Freitag, November 28, 2008

Das Feuer lodert schon

Wie äußert sich der Zorn Gottes? Man weiß es nicht. Und trotzdem: Leid, Schmerz und die Vorhölle mögen dabei eine gewisse Rolle spielen.

Niemand hat dieses Problemfeld eindringlicher vertont als David E. Edwards – anfangs mit 16 Horsepower, danach und aktuell als Woven Hand. Am Donnerstag im Wiener WUK liefert der Enkel eines Wanderpredigers wie gewohnt nichts weniger als ein Konzert des Jahres. Und er radikalisiert seinen auf Platte gern brodelnden, aber selten explodierenden Sound live an der roten Teufelsgitarre und mit seiner tatsächlich hervorragenden Band zu unerhörter Härte.
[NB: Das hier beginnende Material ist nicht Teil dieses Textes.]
import Literature.NumberTheory.Automorphic.RelNormOneTorusArchCircles
import Literature.NumberTheory.Automorphic.UnitaryLineCharacters
import HarnessLib

/-!
# Uniqueness of the archimedean type of a character of `[U(W)]`, and the one-place subtori

Topic `NumberTheory/Automorphic`; namespace `Literature.NumberTheory.Automorphic` (sub-namespace `UnitaryLineChar`).
For a hermitian line `W` over a CM extension `L/L⁺` the archimedean torus `U(W)(L⁺ ⊗ ℝ) = relNormOneInfUnits L⁺ L`
IS `∏_{w ∣ ∞} U(1)` (`relNormOneInfUnitsEquivCircles`, file `RelNormOneTorusArchCircles`).  Consequences:

* § 1 `forall_circle_zpow_eq_one_iff : (∀ z : U(1), z ^ k = 1) ↔ k = 0` (the tree's
  `Literature.Analysis.Complex.exists_norm_eq_one_zpow_ne_one`);
* § 2 **the archimedean type is determined by the weight**: `archWeightCircle_injective`, `archWeight_injective`
  (`archWeight L m = archWeight L m' → m = m'`), `archWeight_neg`;
* § 3 the ONE-PLACE SUBTORI `archCoord L w : U(1) →* U(W)(L⁺ ⊗ ℝ)` (coordinate `z` at `w`, `1` elsewhere;
  continuous), `archPlaceChars_archCoord`, `archWeightCircle_archCoord : w_m (archCoord w z) = z ^ (m w)`, every `t`
  is the product of its one-place components (`eq_prod_archCoord`), homomorphisms out of the torus are determined on
  the subtori (`monoidHom_ext_archCoord`);
* § 4 for continuous unitary characters `χ` of `[U(W)] = relNormOneIdeles L⁺ L ⧸ relNormOneRat L⁺ L`:
  **`UnitaryLineChar.HasArchType.unique`** (a character has at most one archimedean type — PerL-style "which DEFINES
  `e_b ∈ ℤ`"), `HasArchType.inv` (type `-m` for `χ⁻¹`), the literal per-place reading
  **`hasArchType_iff_forall_place : HasArchType L χ m ↔ ∀ w z, χ (cl (archCoord L w z)) = z ^ (m w)`**, and the same
  indexed by the REAL PLACES `b` of `L⁺` through Mathlib's `IsCMField.equivInfinitePlace L : InfinitePlace L ≃
  InfinitePlace L⁺` (`forall_realPlace_iff_hasArchType`, `exists_unitaryLineChar_forall_realPlace` — for every
  `e : (b) → ℤ` an automorphic character with `χ_b(u) = u ^ (e b)` at every real place).

Everything is proved (Mathlib + tree); no named facts.  Port of the HodgeCM publication cell's `PerL34/SeesawChars`
§§0–1 (2026-08-18) re-based on the tree.  Reference for the ambient facts: V. Platonov, A. Rapinchuk, *Algebraic
Groups and Number Theory* (1994), § 6.2 [cite: PlatonovRapinchuk1994, §6.2]; A. Weil, *Basic Number Theory* (1967),
Ch. VII § 3 (characters of compact groups) [cite: WeilBNT1967, Ch. VII §3].
-/

set_option autoImplicit false

noncomputable section

open _root_.Topology _root_.Set _root_.Function
open NumberField InfinitePlace IsDedekindDomain

namespace Literature.NumberTheory.Automorphic

/-! ## § 1. `z ↦ z ^ k` on `U(1)` is trivial only for `k = 0` -/

/-- `(∀ z : U(1), z ^ k = 1) ↔ k = 0`. [folklore] -/
theorem forall_circle_zpow_eq_one_iff (k : ℤ) : (∀ z : Circle, z ^ k = 1) ↔ k = 0 := by
  refine ⟨fun h => ?_, fun h z => by rw [h, zpow_zero]⟩
  by_contra hk
  obtain ⟨ζ, hζ1, hζk⟩ := Literature.Analysis.Complex.exists_norm_eq_one_zpow_ne_one hk
  have hz := h ⟨ζ, mem_sphere_zero_iff_norm.mpr hζ1⟩
  exact hζk (by rw [← Circle.coe_one, ← hz, Circle.coe_zpow])

/-! ## § 2. The archimedean type of a weight is unique -/

section ArchType

variable (L : Type) [Field L] [NumberField L] [IsCMField L]

open scoped Classical in
/-- On a coordinate element `t` (`ι_{w₀}(t_{w₀}) = z`, `ι_w(t_w) = 1` for `w ≠ w₀`) the weight of type `m` is
`z ^ (m w₀)`. [folklore] -/
theorem archWeightCircle_apply_of_archPlaceChars_eq_mulSingle (m : InfinitePlace L → ℤ) (w₀ : InfinitePlace L)
    (z : Circle) (t : relNormOneInfUnits (maximalRealSubfield L) L)
    (ht : archPlaceChars L t = Pi.mulSingle (M := fun _ => Circle) w₀ z) :
    archWeightCircle L m t = z ^ (m w₀) := by
  change (∏ w, (archPlaceChars L t w) ^ (m w)) = z ^ (m w₀)
  rw [ht, Finset.prod_eq_single w₀]
  · rw [Pi.mulSingle_eq_same]
  · intro w _ hw
    rw [Pi.mulSingle_eq_of_ne hw, one_zpow]
  · intro h
    exact absurd (Finset.mem_univ w₀) h

variable {L}

/-- **The archimedean type of a unitary weight is unique** (circle-valued weights). [folklore] -/
theorem archWeightCircle_injective : Function.Injective (archWeightCircle L) := by
  classical
  intro m m' h
  funext w₀
  have key : ∀ z : Circle, z ^ (m w₀ - m' w₀) = 1 := by
    intro z
    obtain ⟨t, ht⟩ := archPlaceChars_surjective L (Pi.mulSingle (M := fun _ => Circle) w₀ z)
    have h1 := archWeightCircle_apply_of_archPlaceChars_eq_mulSingle L m w₀ z t ht
    have h2 := archWeightCircle_apply_of_archPlaceChars_eq_mulSingle L m' w₀ z t ht
    rw [h] at h1
    rw [zpow_sub, h1.symm.trans h2, mul_inv_cancel]
  exact sub_eq_zero.mp ((forall_circle_zpow_eq_one_iff _).mp key)

/-- **The archimedean type of a weight is unique**: `archWeight L m = archWeight L m' → m = m'`. [folklore] -/
theorem archWeight_injective : Function.Injective (archWeight L) := by
  intro m m' h
  refine archWeightCircle_injective (MonoidHom.ext fun t => Subtype.val_injective ?_)
  have := DFunLike.congr_fun h t
  rwa [archWeight_apply, archWeight_apply] at this

/-- `w_{-m} = w_m⁻¹`. [folklore] -/
theorem archWeight_neg (m : InfinitePlace L → ℤ) (t : relNormOneInfUnits (maximalRealSubfield L) L) :
    archWeight L (-m) t = (archWeight L m t)⁻¹ := by
  have h := archWeight_add L m (-m) t
  rw [add_neg_cancel, archWeight_zero] at h
  exact eq_inv_of_mul_eq_one_right h.symm

/-! ## § 3. The one-place subtori -/

variable (L)

open scoped Classical in
/-- **The one-place subtorus** `archCoord L w : U(1) →* U(W)(L⁺ ⊗ ℝ)`: coordinate `z` at `w`, `1` at the other places
(through `relNormOneInfUnitsEquivCircles L : U(W)(L⁺ ⊗ ℝ) ≃ₜ* ∏_w U(1)`). [folklore] -/
def archCoord (w : InfinitePlace L) : Circle →* relNormOneInfUnits (maximalRealSubfield L) L :=
  (relNormOneInfUnitsEquivCircles L).symm.toMonoidHom.comp
    (MonoidHom.mulSingle (fun _ : InfinitePlace L => Circle) w)

open scoped Classical in
/-- The weight characters of `archCoord L w z`: `z` at `w`, `1` elsewhere. [folklore] -/
theorem archPlaceChars_archCoord (w : InfinitePlace L) (z : Circle) :
    archPlaceChars L (archCoord L w z) = Pi.mulSingle (M := fun _ => Circle) w z :=
  archPlaceChars_relNormOneInfUnitsEquivCircles_symm L _

open scoped Classical in
/-- The one-place subtori are continuous. [folklore] -/
theorem continuous_archCoord (w : InfinitePlace L) : Continuous (archCoord L w) :=
  (relNormOneInfUnitsEquivCircles L).symm.continuous.comp
    (continuous_mulSingle (A := fun _ : InfinitePlace L => Circle) w)

/-- `archCoord L w` as a continuous homomorphism. [folklore] -/
def archCoordC (w : InfinitePlace L) : ContinuousMonoidHom Circle (relNormOneInfUnits (maximalRealSubfield L) L) :=
  { archCoord L w with continuous_toFun := continuous_archCoord L w }

/-- Values of `archCoordC` (definitional). [folklore] -/
@[simp] theorem archCoordC_apply (w : InfinitePlace L) (z : Circle) : archCoordC L w z = archCoord L w z := rfl

/-- The weight of type `m` on the one-place subtorus at `w` is `z ↦ z ^ (m w)`. [folklore] -/
theorem archWeightCircle_archCoord (m : InfinitePlace L → ℤ) (w : InfinitePlace L) (z : Circle) :
    archWeightCircle L m (archCoord L w z) = z ^ (m w) :=
  archWeightCircle_apply_of_archPlaceChars_eq_mulSingle L m w z _ (archPlaceChars_archCoord L w z)

/-- The same read in `ℂ`. [folklore] -/
theorem archWeight_archCoord (m : InfinitePlace L → ℤ) (w : InfinitePlace L) (z : Circle) :
    archWeight L m (archCoord L w z) = (((z ^ (m w) : Circle)) : ℂ) := by
  rw [archWeight_apply, archWeightCircle_archCoord]

open scoped Classical in
/-- Every element of `U(W)(L⁺ ⊗ ℝ)` is the (finite) product of its one-place components. [folklore] -/
theorem eq_prod_archCoord (t : relNormOneInfUnits (maximalRealSubfield L) L) :
    t = ∏ w, archCoord L w (archPlaceChars L t w) := by
  apply (relNormOneInfUnitsEquivCircles L).injective
  rw [map_prod]
  simp only [relNormOneInfUnitsEquivCircles_apply, archPlaceChars_archCoord]
  exact (Finset.univ_prod_mulSingle _).symm

/-- Two homomorphisms out of `U(W)(L⁺ ⊗ ℝ)` into a commutative monoid agree iff they agree on every one-place
subtorus. [folklore] -/
theorem monoidHom_ext_archCoord {M : Type} [CommMonoid M] {f g : relNormOneInfUnits (maximalRealSubfield L) L →* M}
    (h : ∀ (w : InfinitePlace L) (z : Circle), f (archCoord L w z) = g (archCoord L w z)) : f = g := by
  refine MonoidHom.ext fun t => ?_
  rw [eq_prod_archCoord L t, map_prod, map_prod]
  exact Finset.prod_congr rfl fun w _ => h w _

end ArchType

/-! ## § 4. Characters of `[U(W)]`: the type is unique; per-place and per-real-place readings -/

namespace UnitaryLineChar

variable {L : Type} [Field L] [NumberField L] [IsCMField L]

/-- Two archimedean types of one character give the same weight. [folklore] -/
theorem HasArchType.archWeight_eq
    {χ : ContinuousMonoidHom (relNormOneIdeles (maximalRealSubfield L) L ⧸ relNormOneRat (maximalRealSubfield L) L)
      Circle} {m m' : InfinitePlace L → ℤ} (h : HasArchType L χ m) (h' : HasArchType L χ m') :
    archWeight L m = archWeight L m' := by
  rw [hasArchType_iff] at h h'
  exact MonoidHom.ext fun t => (h t).symm.trans (h' t)

/-- **A continuous unitary character of `[U(W)]` has at most one archimedean type.** [folklore] -/
theorem HasArchType.unique
    {χ : ContinuousMonoidHom (relNormOneIdeles (maximalRealSubfield L) L ⧸ relNormOneRat (maximalRealSubfield L) L)
      Circle} {m m' : InfinitePlace L → ℤ} (h : HasArchType L χ m) (h' : HasArchType L χ m') : m = m' :=
  archWeight_injective (h.archWeight_eq h')

/-- If `χ` has type `m` then `χ⁻¹ = χ̄` has type `-m`. [folklore] -/
theorem HasArchType.inv
    {χ : ContinuousMonoidHom (relNormOneIdeles (maximalRealSubfield L) L ⧸ relNormOneRat (maximalRealSubfield L) L)
      Circle} {m : InfinitePlace L → ℤ} (h : HasArchType L χ m) : HasArchType L χ⁻¹ (-m) := by
  rw [hasArchType_iff] at h ⊢
  intro t
  rw [archWeight_neg, ← h t, ← Circle.coe_inv]
  rfl

/-- The set of archimedean types of a character is a subsingleton. [folklore] -/
theorem subsingleton_setOf_hasArchType
    (χ : ContinuousMonoidHom (relNormOneIdeles (maximalRealSubfield L) L ⧸ relNormOneRat (maximalRealSubfield L) L)
      Circle) : Set.Subsingleton {m : InfinitePlace L → ℤ | HasArchType L χ m} :=
  fun _ h _ h' => HasArchType.unique h h'

/-- **"`χ_b(u) = u^{e_b}` at every real place", literally**: `χ` has archimedean type `m` iff on each one-place
subtorus at the infinite place `w` of `L` the character `χ ∘ cl` is `z ↦ z ^ (m w)`. [folklore] -/
theorem hasArchType_iff_forall_place
    (χ : ContinuousMonoidHom (relNormOneIdeles (maximalRealSubfield L) L ⧸ relNormOneRat (maximalRealSubfield L) L)
      Circle) (m : InfinitePlace L → ℤ) :
    HasArchType L χ m ↔ ∀ (w : InfinitePlace L) (z : Circle),
      χ (relNormOneInfToQuot (maximalRealSubfield L) L (archCoord L w z)) = z ^ (m w) := by
  constructor
  · intro h w z
    rw [h (archCoord L w z), archWeightCircle_archCoord]
  · intro h
    have key : (χ : (relNormOneIdeles (maximalRealSubfield L) L ⧸ relNormOneRat (maximalRealSubfield L) L) →*
          Circle).comp (relNormOneInfToQuot (maximalRealSubfield L) L) = archWeightCircle L m :=
      monoidHom_ext_archCoord L fun w z => by
        rw [MonoidHom.comp_apply, archWeightCircle_archCoord]
        exact h w z
    intro t
    have := DFunLike.congr_fun key t
    rw [MonoidHom.comp_apply] at this
    exact this

/-- Types indexed by the REAL PLACES `b` of `L⁺` (Mathlib `IsCMField.equivInfinitePlace L : (w ∣ ∞ of L) ≃ (b of L⁺)`):
`χ_b(u) = u ^ (e b)` on the subtorus at the place above `b`, for every `b`, iff `χ` has type `e ∘ (w ↦ w|_{L⁺})`.
[folklore] -/
theorem forall_realPlace_iff_hasArchType
    (χ : ContinuousMonoidHom (relNormOneIdeles (maximalRealSubfield L) L ⧸ relNormOneRat (maximalRealSubfield L) L)
      Circle) (e : InfinitePlace (maximalRealSubfield L) → ℤ) :
    (∀ (b : InfinitePlace (maximalRealSubfield L)) (u : Circle),
        χ (relNormOneInfToQuot (maximalRealSubfield L) L
          (archCoord L ((IsCMField.equivInfinitePlace L).symm b) u)) = u ^ (e b)) ↔
      HasArchType L χ (e ∘ IsCMField.equivInfinitePlace L) := by
  rw [hasArchType_iff_forall_place]
  constructor
  · intro h w z
    have := h (IsCMField.equivInfinitePlace L w) z
    rwa [Equiv.symm_apply_apply] at this
  · intro h b u
    rw [h, Function.comp_apply, Equiv.apply_symm_apply]

/-- **PerL-style Lemma "for every `e = (e_b)_b` there is an automorphic character `χ` of `[U(1)]` with
`χ_b(u) = u^{e_b}` at every real place `b`"** — from `exists_unitaryLineChar_hasArchType`. [folklore] -/
theorem exists_unitaryLineChar_forall_realPlace (e : InfinitePlace (maximalRealSubfield L) → ℤ) :
    ∃ χ : ContinuousMonoidHom
        (relNormOneIdeles (maximalRealSubfield L) L ⧸ relNormOneRat (maximalRealSubfield L) L) Circle,
      ∀ (b : InfinitePlace (maximalRealSubfield L)) (u : Circle),
        χ (relNormOneInfToQuot (maximalRealSubfield L) L
          (archCoord L ((IsCMField.equivInfinitePlace L).symm b) u)) = u ^ (e b) := by
  obtain ⟨χ, hχ⟩ := exists_unitaryLineChar_hasArchType L (e ∘ IsCMField.equivInfinitePlace L)
  exact ⟨χ, (forall_realPlace_iff_hasArchType χ e).mpr hχ⟩

end UnitaryLineChar

end Literature.NumberTheory.Automorphic

end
Furunkelnde Blues-Motive, Todes-Country, störrischer Endzeit-Rock’n’Roll. Unterbrochen von gefährlich aufflammendem Bassdröhnen, atmosphärischen Soundlandschaften oder kurzen Intermezzi an der Mandoline (etwa bei Bob Dylans "As I Went Out One Morning"), bitten Woven Hand nicht nur mit Songs aus der aktuellen Arbeit "Ten Stones" vehement zum Veitstanz: "Kicking Bird", "Beautiful Axe", "Not One Stone". Auch altes 16HP-Material wie das traurig-wütende "Splinters" oder "Horse Head Fiddle" darf nicht fehlen.
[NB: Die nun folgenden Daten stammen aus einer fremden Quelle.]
/-! ## The two-cell profile -/

/-- **The two-cell profile.** There is a smooth compactly supported `k ≥ 0` on `ℝ`, positive
exactly on `(0, 2)` among `t ∈ (0, 2)`, vanishing on `t ≤ 0` and on `t ≥ 2`, with
`k(t) + k(t + 1) = 1` on `[0, 1]`, together with its (continuous) derivative `k'`, which vanishes
on `t ≤ 0`, on `t ≥ 2`, and satisfies `k'(t) + k'(t + 1) = 0` on `[0, 1]`.  Take
`k = S − S(· − 1)`, `k' = S' − S'(· − 1)` with `S = Real.smoothTransition`. [folklore] -/
theorem noFastBlowDown_cell_profile :
    ∃ k k' : ℝ → ℝ, ContDiff ℝ ((⊤ : ℕ∞) : WithTop ℕ∞) k ∧ Continuous k ∧ Continuous k' ∧
      HasCompactSupport k ∧ (∀ t, HasDerivAt k (k' t) t) ∧ (∀ t, 0 ≤ k t) ∧
      (∀ t, 0 < t → t < 2 → 0 < k t) ∧ (∀ t, t ≤ 0 → k t = 0) ∧ (∀ t, 2 ≤ t → k t = 0) ∧
      (∀ t, 0 ≤ t → t ≤ 1 → k t + k (t + 1) = 1) ∧ (∀ t, t ≤ 0 → k' t = 0) ∧
      (∀ t, 2 ≤ t → k' t = 0) ∧ (∀ t, 0 ≤ t → t ≤ 1 → k' t + k' (t + 1) = 0) := by
  set S := Real.smoothTransition
  set S1 := deriv Real.smoothTransition
  have hS0 : ∀ t, t ≤ 0 → S t = 0 := fun t => Real.smoothTransition.zero_of_nonpos
  have hSone : ∀ t, 1 ≤ t → S t = 1 := fun t => Real.smoothTransition.one_of_one_le
  have hS10 : ∀ t, t ≤ 0 → S1 t = 0 := fun t => deriv_smoothTransition_of_nonpos
  have hS11 : ∀ t, 1 ≤ t → S1 t = 0 := fun t => deriv_smoothTransition_of_one_le
  refine ⟨fun t => S t - S (t - 1), fun t => S1 t - S1 (t - 1), ?_, ?_, ?_, ?_, ?_, ?_, ?_, ?_,
    ?_, ?_, ?_, ?_, ?_⟩
  · exact Real.smoothTransition.contDiff.sub
      (Real.smoothTransition.contDiff.comp (contDiff_id.sub contDiff_const))
  · exact Real.smoothTransition.continuous.sub
      (Real.smoothTransition.continuous.comp (continuous_sub_right 1))
  · have hc : Continuous S1 := (Real.smoothTransition.contDiff (n := 1)).continuous_deriv le_rfl
    exact hc.sub (hc.comp (continuous_sub_right 1))
  · refine HasCompactSupport.of_support_subset_isCompact (isCompact_Icc (a := (0 : ℝ)) (b := 2))
      fun t ht => ?_
    rw [mem_support] at ht
    constructor
    · by_contra h
      refine ht ?_
      show S t - S (t - 1) = 0
      rw [hS0 t (not_le.1 h).le, hS0 (t - 1) (by linarith [not_le.1 h]), sub_zero]
    · by_contra h
      refine ht ?_
      show S t - S (t - 1) = 0
      rw [hSone t (by linarith [not_le.1 h]), hSone (t - 1) (by linarith [not_le.1 h]), sub_self]
  · intro t
    have h1 : HasDerivAt S (S1 t) t := (differentiable_smoothTransition t).hasDerivAt
    have h2 : HasDerivAt (fun x => S (x - 1)) (S1 (t - 1)) t :=
      HasDerivAt.comp_sub_const t 1 (differentiable_smoothTransition (t - 1)).hasDerivAt
    exact h1.sub h2
  · intro t
    exact sub_nonneg.2 (Real.smoothTransition.monotone (by linarith))
  · intro t h0 h2
    show 0 < S t - S (t - 1)
    rcases le_or_gt t 1 with h1 | h1
    · rw [hS0 (t - 1) (by linarith), sub_zero]
      exact Real.smoothTransition.pos_of_pos h0
    · rw [hSone t h1.le]
      exact sub_pos.2 (Real.smoothTransition.lt_one_of_lt_one (by linarith))
  · intro t ht
    show S t - S (t - 1) = 0
    rw [hS0 t ht, hS0 (t - 1) (by linarith), sub_zero]
  · intro t ht
    show S t - S (t - 1) = 0
    rw [hSone t (by linarith), hSone (t - 1) (by linarith), sub_self]
  · intro t h0 h1
    show S t - S (t - 1) + (S (t + 1) - S (t + 1 - 1)) = 1
    rw [add_sub_cancel_right, hSone (t + 1) (by linarith), hS0 (t - 1) (by linarith)]
    ring
  · intro t ht
    show S1 t - S1 (t - 1) = 0
    rw [hS10 t ht, hS10 (t - 1) (by linarith), sub_zero]
  · intro t ht
    show S1 t - S1 (t - 1) = 0
    rw [hS11 t (by linarith), hS11 (t - 1) (by linarith), sub_self]
  · intro t h0 h1
    show S1 t - S1 (t - 1) + (S1 (t + 1) - S1 (t + 1 - 1)) = 0
    rw [add_sub_cancel_right, hS11 (t + 1) (by linarith), hS10 (t - 1) (by linarith)]
    ring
Nach triumphal brachialen Versionen von "Tin Finger" oder "Winter Shaker" sorgt "American Wheeze", live mit Bandoneon, als Über-Song aus alten Tagen für den würdigen Abschluss: "Come on, son/ bring your blade and your gun. And if I die by your hand/ I’ve gotta home in glory land." Aber: Auch die Hölle hat keine Sperrstunde. Das Feuer, es lodert schon.